● **Task brief**
Copy out every line of the listing in which "lean" appears.
"""
import Literature.Geometry.Kaehler.LelongTheorem
import Literature.Geometry.Kaehler.ComplexFrameOrientation
import Literature.Geometry.Kaehler.AnalyticSetHausdorffNull
import Literature.Analysis.Calculus.AreaFormulaHausdorff
import Literature.Geometry.GeometricMeasureTheory.PullbackStokes
import Literature.Analysis.Complex.OsgoodProofs
import Mathlib.Topology.Baire.Lemmas
import Mathlib.Topology.Baire.LocallyCompactRegular
import Mathlib.LinearAlgebra.Complex.FiniteDimensional
import HarnessLib

/-!
# `d[T] = 0` near the regular points of a holomorphic chain

Brick R8 of the proof of the named fact
`Literature.Geometry.Kaehler.Harvey1977_boundary_toCurrent_eq_zero` [Harvey1977, Lemma 1.8]:
Harvey's first step "Let `Sing V` denote the singular locus of `V = supp T`. Of course, `dT = 0` on
`Ω - Sing V`" [Harvey1977, proof of Lemma 1.8, p. 320] — Stokes' theorem on the complex manifold
`Reg V`, which has no boundary inside `Ω - Sing V` — for the current
`[T] = ∫_{reg |T|} θ_T ⟨·, ξ_T⟩ d𝓗^{2p}` of `HolomorphicChain.lean`.

Let `T` be a holomorphic `p`-chain on the open set `Ω ⊆ V` and `x₀ ∈ reg |T|` (a point of the
carrier). In a straightened chart `Ψ₀ : B = ball 0 ρ ⊆ K → |T| ∩ N` at `x₀`
(`SCV.IsRegPt.exists_straightParam`, `K = ker dg(x₀)` a complex `p`-plane, `π (Ψ₀ k - x₀) = k`):

* `SCV.forall_mem_of_isZeroSetAt_of_ball_subset` — **identity principle along `Ψ₀`**: a set `S`
  which is locally the zero set of holomorphic functions near the points `Ψ₀ k`, and which contains
  `Ψ₀` of a small ball, contains `Ψ₀(B)` (Osgood: holomorphic ⇒ analytic, and the identity principle
  for analytic functions on the connected ball);
* `HolomorphicChain.exists_ae_density_eq_of_chart` — **the density `θ_T` is a.e. constant on the
  chart**: the finitely many components `Aⱼ` meeting a compact neighbourhood cover the connected
  manifold `|T| ∩ N = Ψ₀(B)`; by Baire one of them, `A₀`, contains `Ψ₀` of a small ball, hence all of
  `Ψ₀(B)` (identity principle), and the other components meet `A₀` in an `𝓗^{2p}`-null set
  [Chirka1989, §5.3 Cor. 1], so `θ_T = k₀` a.e. on `|T| ∩ N`;
* `HolomorphicChain.exists_orientationFrame_eq_complexFrame_of_chart` — on the chart the orientation
  frame `ξ_T(Ψ₀ k)` is the real frame of a unitary frame of `im DΨ₀(k)`;
* `HolomorphicChain.toCurrent_extDeriv_eq_zero_of_tsupport_subset` — **`[T](dψ) = 0` for test forms
  `ψ` supported in the chart domain `N`**:
  `[T](dψ) = k₀ ∫_{Ψ₀(B)} dψ(ξ_T) d𝓗^{2p} = k₀ ∫_B J(DΨ₀) dψ(ξ_T ∘ Ψ₀) dk` (area formula,
  `Literature.Analysis.Calculus.integral_image_eq_integral_normDet_smul`)
  `= k₀ ∫_B (Ψ₀^* dψ)(e) dk` (`J(DΨ₀(k)) dψ(ξ_T) = dψ(DΨ₀(k) e)` for the real frame `e` of a unitary
  basis of `K`: the canonical orientation, `apply_comp_complexFrame_eq_normDet_mul`) `= 0`
  (Stokes for compactly supported exact forms on `K`, `integral_extDeriv_pullback_eq_zero`);
* `HolomorphicChain.exists_nhds_boundary_apply_eq_zero` — hence every point of the carrier has a
  neighbourhood `U` with `d[T](ψ) = 0` whenever `spt ψ ⊆ U`.

## References

* R. Harvey, *Holomorphic chains and their boundaries*, PSPUM XXX.1 (1977), Lemma 1.8 (p. 320)
  (held: `lit galaxy panama:376316444541009`, p. 280 of the scan).
* E. M. Chirka, *Complex Analytic Sets*, Kluwer 1989, §14.2 Prop. 3 (proof), §5.3 Cor. 1.
* H. Federer, *Geometric Measure Theory*, Springer 1969, 3.2.3, 4.1.7.
-/

open scoped Manifold Topology ENNReal NNReal
open Set Filter MeasureTheory Metric Function

namespace Literature.Geometry.Kaehler

/-! ### Identity principle along a holomorphic parametrisation -/

namespace SCV

open Literature.Analysis.Complex.SCV (IsZeroSetAt)

variable {K : Type*} [NormedAddCommGroup K] [NormedSpace ℂ K] [FiniteDimensional ℂ K]
  {E : Type*} [NormedAddCommGroup E] [NormedSpace ℂ E]

/-- **Identity principle along a holomorphic parametrisation.** Let `Ψ` be holomorphic on the
ball `B = ball 0 ρ` of a finite-dimensional complex space `K`, and `S ⊆ E` a set which, near each
point `Ψ k` (`k ∈ B`), is the common zero set of finitely many holomorphic functions. If `Ψ` maps
some small ball `ball k₀ ε ⊆ B` into `S`, then it maps all of `B` into `S`: the set of `k ∈ B`
near which `Ψ` maps into `S` is open, nonempty, and relatively closed (Osgood's lemma — holomorphic
functions of several variables are analytic, `Literature.Analysis.Complex.SCV.analyticOnNhd_of_differentiableOn` —
and the identity principle for analytic functions on balls), and `B` is connected.
[cite: Chirka1989, §5.3 (uniqueness theorem) and A1.1] -/
theorem forall_mem_of_isZeroSetAt_of_ball_subset {Ψ : K → E} {ρ : ℝ}
    (hΨ : DifferentiableOn ℂ Ψ (ball 0 ρ)) {S : Set E}
    (hS : ∀ k ∈ ball (0 : K) ρ, IsZeroSetAt S (Ψ k)) {k₀ : K} {ε : ℝ} (hε : 0 < ε)
    (hsub : ball k₀ ε ⊆ ball 0 ρ) (hin : ∀ k ∈ ball k₀ ε, Ψ k ∈ S) :
    ∀ k ∈ ball (0 : K) ρ, Ψ k ∈ S := by
  -- the set of points near which `Ψ` maps into `S`
  set I : Set K := {k | ∃ δ > 0, ball k δ ⊆ ball 0 ρ ∧ ∀ k' ∈ ball k δ, Ψ k' ∈ S} with hI
  have hIo : IsOpen I := by
    refine Metric.isOpen_iff.2 ?_
    rintro k ⟨δ, hδ, hδρ, hδS⟩
    refine ⟨δ / 2, by positivity, fun k₁ hk₁ => ⟨δ / 2, by positivity, fun k' hk' => hδρ ?_,
      fun k' hk' => hδS k' ?_⟩⟩ <;>
    · rw [mem_ball] at hk₁ hk' ⊢
      linarith [dist_triangle k' k₁ k]
  -- it is relatively closed in the ball: identity principle
  have hcl : closure I ∩ ball 0 ρ ⊆ I := by
    rintro k ⟨hkI, hk⟩
    obtain ⟨U, hUo, hkU, N, g, hg, hSU⟩ := hS k hk
    have hW : ball 0 ρ ∩ Ψ ⁻¹' U ∈ 𝓝 k :=
      (hΨ.continuousOn.isOpen_inter_preimage isOpen_ball hUo).mem_nhds ⟨hk, hkU⟩
    obtain ⟨δ, hδ, hδW⟩ := Metric.mem_nhds_iff.1 hW
    obtain ⟨k₁, hk₁δ, hk₁I⟩ : (ball k δ ∩ I).Nonempty :=
      mem_closure_iff_nhds.1 hkI _ (ball_mem_nhds k hδ)
    obtain ⟨δ₁, hδ₁, -, hδ₁S⟩ := hk₁I
    -- `g ∘ Ψ` is holomorphic on `ball k δ` and vanishes near `k₁`, hence on `ball k δ`
    have hcomp : DifferentiableOn ℂ (g ∘ Ψ) (ball k δ) :=
      hg.comp (hΨ.mono fun k' hk' => (hδW hk').1) fun k' hk' => (hδW hk').2
    have han := Literature.Analysis.Complex.SCV.analyticOnNhd_of_differentiableOn hcomp isOpen_ball
    have hev : (g ∘ Ψ) =ᶠ[𝓝 k₁] 0 := by
      filter_upwards [ball_mem_nhds k₁ hδ₁, isOpen_ball.mem_nhds hk₁δ] with k' hk'₁ hk'δ
      have h1 : Ψ k' ∈ S ∩ U := ⟨hδ₁S k' hk'₁, (hδW hk'δ).2⟩
      rw [hSU] at h1
      exact h1.2
    have hzero := han.eqOn_zero_of_preconnected_of_eventuallyEq_zero
      (convex_ball k δ).isPreconnected hk₁δ hev
    refine ⟨δ, hδ, fun k' hk' => (hδW hk').1, fun k' hk' => ?_⟩
    have h1 : Ψ k' ∈ U ∩ g ⁻¹' {0} := ⟨(hδW hk').2, hzero hk'⟩
    rw [← hSU] at h1
    exact h1.1
  -- the ball is connected
  have hk₀ρ : k₀ ∈ ball (0 : K) ρ := hsub (mem_ball_self hε)
  have hall : ball (0 : K) ρ ⊆ I :=
    (convex_ball (0 : K) ρ).isPreconnected.subset_of_closure_inter_subset hIo
      ⟨k₀, hk₀ρ, ε, hε, hsub, hin⟩ hcl
  intro k hk
  obtain ⟨δ, hδ, -, hδS⟩ := hall hk
  exact hδS k (mem_ball_self hδ)
/-! ### The block-pair bound and its summation -/

/-- **Bound on one block pair.** With a uniform `L² → L²` bound `C₂` for `Δ̇_j`, `a_l = ‖Δ̇_l v‖₂`,
`s_l = ‖Δ̇_l v‖_∞`: the piece `𝒯_j(g; Δ̇_l v, Δ̇_{l'} v)` vanishes unless `(l, l')` is a low–high
(`l ≤ l'-3`, `|l'-j| ≤ 2`), high–low, or diagonal (`|l-l'| ≤ 2`, `l ≥ j-4`) pair, and is bounded by
`‖g‖₂ C₂ s_l a_{l'}`, `‖g‖₂ C₂ a_l s_{l'}`, `‖g‖₂ C₂ s_l a_{l'}` respectively. [folklore] -/
theorem enorm_trilin_blockFn_blockFn_le (j : ℤ) {g : 𝔼 → 𝔼} (hg : MemLp g 2 volume) {e : 𝔼} (he : ‖e‖ ≤ 1)
    {v : 𝔼 → 𝔼} (hv : MemLp v 2 volume) {C₂ : ℝ≥0∞}
    (hC₂ : ∀ f : 𝔼 → 𝔼, MemLp f 2 volume → eLpNorm (blockFn j f) 2 volume ≤ C₂ * eLpNorm f 2 volume) (l l' : ℤ) :
    ‖trilin j g e (blockFn l v) (blockFn l' v)‖ₑ ≤ eLpNorm g 2 volume * C₂ *
      ((if l ≤ l' - 3 ∧ |l' - j| ≤ 2 then eLpNorm (blockFn l v) ∞ volume * eLpNorm (blockFn l' v) 2 volume else 0) +
       (if l' ≤ l - 3 ∧ |l - j| ≤ 2 then eLpNorm (blockFn l v) 2 volume * eLpNorm (blockFn l' v) ∞ volume else 0) +
       (if |l' - l| ≤ 2 ∧ j - 4 ≤ l then eLpNorm (blockFn l v) ∞ volume * eLpNorm (blockFn l' v) 2 volume else 0)) := by
  haveI : Fact (1 ≤ (2 : ℝ≥0∞)) := ⟨one_le_two⟩
  by_cases hV : ParaproductVanishing l l' j
  · rw [trilin_blockFn_blockFn_eq_zero hV g e hv, enorm_zero]; exact bot_le
  -- the two generic bounds
  have h2l : MemLp (blockFn l v) 2 volume := memLp_blockFn l hv one_le_two
  have h2l' : MemLp (blockFn l' v) 2 volume := memLp_blockFn l' hv one_le_two
  have htl : MemLp (blockFn l v) ∞ volume := memLp_top_blockFn l hv
  have htl' : MemLp (blockFn l' v) ∞ volume := memLp_top_blockFn l' hv
  have hflux : MemLp (fun y => ⟪blockFn l v y, e⟫ • blockFn l' v y) 2 volume := memLp_inner_smul_of_top e htl h2l'
  have hA : ‖trilin j g e (blockFn l v) (blockFn l' v)‖ₑ ≤
      eLpNorm g 2 volume * C₂ * (eLpNorm (blockFn l v) ∞ volume * eLpNorm (blockFn l' v) 2 volume) := by
    refine (enorm_trilin_le j hg.1 e hflux.1).trans ?_
    rw [mul_assoc]
    gcongr
    exact (hC₂ _ hflux).trans (mul_le_mul_right (eLpNorm_inner_smul_le_top_two he h2l'.1) _)
  have hB : ‖trilin j g e (blockFn l v) (blockFn l' v)‖ₑ ≤
      eLpNorm g 2 volume * C₂ * (eLpNorm (blockFn l v) 2 volume * eLpNorm (blockFn l' v) ∞ volume) := by
    refine (enorm_trilin_le j hg.1 e hflux.1).trans ?_
    rw [mul_assoc]
    gcongr
    exact (hC₂ _ hflux).trans (mul_le_mul_right (eLpNorm_inner_smul_le_two_top he h2l.1) _)
  -- the surviving configurations
  have hcases : (l ≤ l' - 3 ∧ |l' - j| ≤ 2) ∨ (l' ≤ l - 3 ∧ |l - j| ≤ 2) ∨ (|l' - l| ≤ 2 ∧ j - 4 ≤ l) := by
    unfold ParaproductVanishing at hV
    rw [abs_le, abs_le, abs_le]
    omega
  rcases hcases with hLH | hHL | hD
  · refine hA.trans ?_
    gcongr
    rw [if_pos hLH]
    exact le_add_of_le_of_nonneg (le_add_of_le_of_nonneg le_rfl bot_le) bot_le
  · refine hB.trans ?_
    gcongr
    rw [if_pos hHL]
    exact le_add_of_le_of_nonneg (le_add_of_nonneg_of_le bot_le le_rfl) bot_le
  · refine hA.trans ?_
    gcongr
    rw [if_pos hD]
    exact le_add_of_nonneg_of_le bot_le le_rfl
import Summits.BirchSwinnertonDyer.Rank1Residual.F1Sign2.SignReciprocityAtTwo
import HarnessLib

/-!
# Cell `bsd-f1-sign2` — kernel bookkeeping for the -es MEMO-es §29 port (`F1Sign2/SignReciprocityAtTwo.lean`, ES-29)

THEOREMS ONLY (no `def`, no `sorry`, no named fact; ns `…Theorems.RankOneAtTwoSignReciprocity` as the statement file).  Contents: REF1 §191's BC7 / residue certificates from
`HOME/REF1-data/b191/lean/Probe191.lean` 80a9b1e83b986bc2 l.245–267 VERBATIM (ns `…F1Sign2.REF1s191` → this file's): `signFactor_cases` (the predicted factor
`levelRaisedSignFactor W W' q ∈ {1, −1}`, so «= −1» in ES-29A/M/G/A♮ is a genuine dichotomy, never vacuous), `modTwoCongruent_refl` / `sendsMinToMin_refl` / `realTwistEven_refl`
(the identity congruence is archimedean-EVEN: sanity of the `∃ σ ∀ ι` shape; `SendsMinToMin` unfolds to ES-28's `SameRealKummerLine`), and the two `decide` certificates of the
(L-ord-i) residue route used in (T7) (good ordinary 2, `b₂` odd): `lordI_mod8` («`X ≡ −b₂ (mod 8)` ⟹ `F′(X) = 3X² + 2b₂X + 8b₄ ≡ 1 (mod 8)`») and `lordI_hensel` («`F(−b₂) ≡ 0 (mod 8)`
and `F′(−b₂)² ≡ 1 (mod 8)`», the Hensel data for the `2`-torsion abscissa `X_° ∈ ℤ₂ˣ` reducing to `Õ`) — REF1-AUDIT §191 «REFEREE (T7) = (L-ord-i) + unique stable line + dictionary
algebra: PASS».  Typer -ty g18; std axioms on the farm.  BSD is not proved by this; no item closed; PARTITION none.
-/

noncomputable section

open scoped Classical

set_option linter.dupNamespace false
set_option autoImplicit false

namespace Summit.BirchSwinnertonDyer.BirchSwinnertonDyer.Theorems.RankOneAtTwoSignReciprocity

open Literature.NumberTheory.EllipticCurves WeierstrassCurve
open Summit.BirchSwinnertonDyer.BirchSwinnertonDyer.Theorems.RankOneAtTwoLevelRaising
  (twoDivCubic ModTwoCongruent SameRealKummerLine MonodromyBitAtTwo)

/-! ## REF1 §191 certificates (`HOME/REF1-data/b191/lean/Probe191.lean` 80a9b1e83b986bc2, VERBATIM) -/

/-- BC7: the sign factor is a genuine sign (so `= -1` is a dichotomy, never vacuous). -/
theorem signFactor_cases (W W' : WeierstrassCurve ℚ) [W.IsGloballyMinimal] (q : ℕ) [Fact q.Prime] :
    levelRaisedSignFactor W W' q = 1 ∨ levelRaisedSignFactor W W' q = -1 := by
  unfold levelRaisedSignFactor
  by_cases hs : W'.HasSplitMultiplicativeReductionAtPrime q <;>
    by_cases ht : (MonodromyBitAtTwo W' q ∧ ¬ TwoTorsionHalvableModQ W q) <;>
      by_cases hk : RealTwistEven W W' <;> simp [hs, ht, hk]

/-- BC7: the identity congruence is archimedean-even (sanity of the `∃ σ ∀ ι` shape). -/
theorem modTwoCongruent_refl (W : WeierstrassCurve ℚ) : ModTwoCongruent W W := ⟨AlgEquiv.refl⟩

/-- BC7: the identity congruence sends `e_min ↦ e_min` (`SendsMinToMin W W`, = ES-28's `SameRealKummerLine W W`). -/
theorem sendsMinToMin_refl (W : WeierstrassCurve ℚ) : SendsMinToMin W W :=
  ⟨AlgEquiv.refl, fun _ => Iff.rfl⟩

/-- BC7: the identity congruence has an EVEN archimedean twist (`κ_∞(W,W) = 0`). -/
theorem realTwistEven_refl (W : WeierstrassCurve ℚ) : RealTwistEven W W := Or.inl (sendsMinToMin_refl W)

/-- (L-ord-i) residue certificate: `b₂` odd and `X ≡ -b₂ (mod 8)` force `F'(X) = 3X² + 2b₂X + 8b₄ ≡ 1 (mod 8)`. -/
theorem lordI_mod8 : ∀ b X c : ZMod 8, b * b = 1 → X = -b → 3 * X * X + 2 * b * X + 8 * c = 1 := by decide +kernel

/-- (L-ord-i) Hensel data: `F(-b₂) = -8 b₂ b₄ + 16 b₆ ≡ 0 (mod 8)` while `F'(-b₂)` is odd, for every odd `b₂`. -/
theorem lordI_hensel : ∀ b c d : ZMod 8, b * b = 1 →
    ((-b) * (-b) * (-b) + b * ((-b) * (-b)) + 8 * c * (-b) + 16 * d = 0 ∧
      (3 * (-b) * (-b) + 2 * b * (-b) + 8 * c) * (3 * (-b) * (-b) + 2 * b * (-b) + 8 * c) = 1) := by decide +kernel

end Summit.BirchSwinnertonDyer.BirchSwinnertonDyer.Theorems.RankOneAtTwoSignReciprocity

end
"""
● **Exercise answer**
`[T] = ∫_{reg |T|} θ_T ⟨·, ξ_T⟩ d𝓗^{2p}` of `HolomorphicChain.lean`.
# Cell `bsd-f1-sign2` — kernel bookkeeping for the -es MEMO-es §29 port (`F1Sign2/SignReciprocityAtTwo.lean`, ES-29)
`HOME/REF1-data/b191/lean/Probe191.lean` 80a9b1e83b986bc2 l.245–267 VERBATIM (ns `…F1Sign2.REF1s191` → this file's): `signFactor_cases` (the predicted factor
/-! ## REF1 §191 certificates (`HOME/REF1-data/b191/lean/Probe191.lean` 80a9b1e83b986bc2, VERBATIM) -/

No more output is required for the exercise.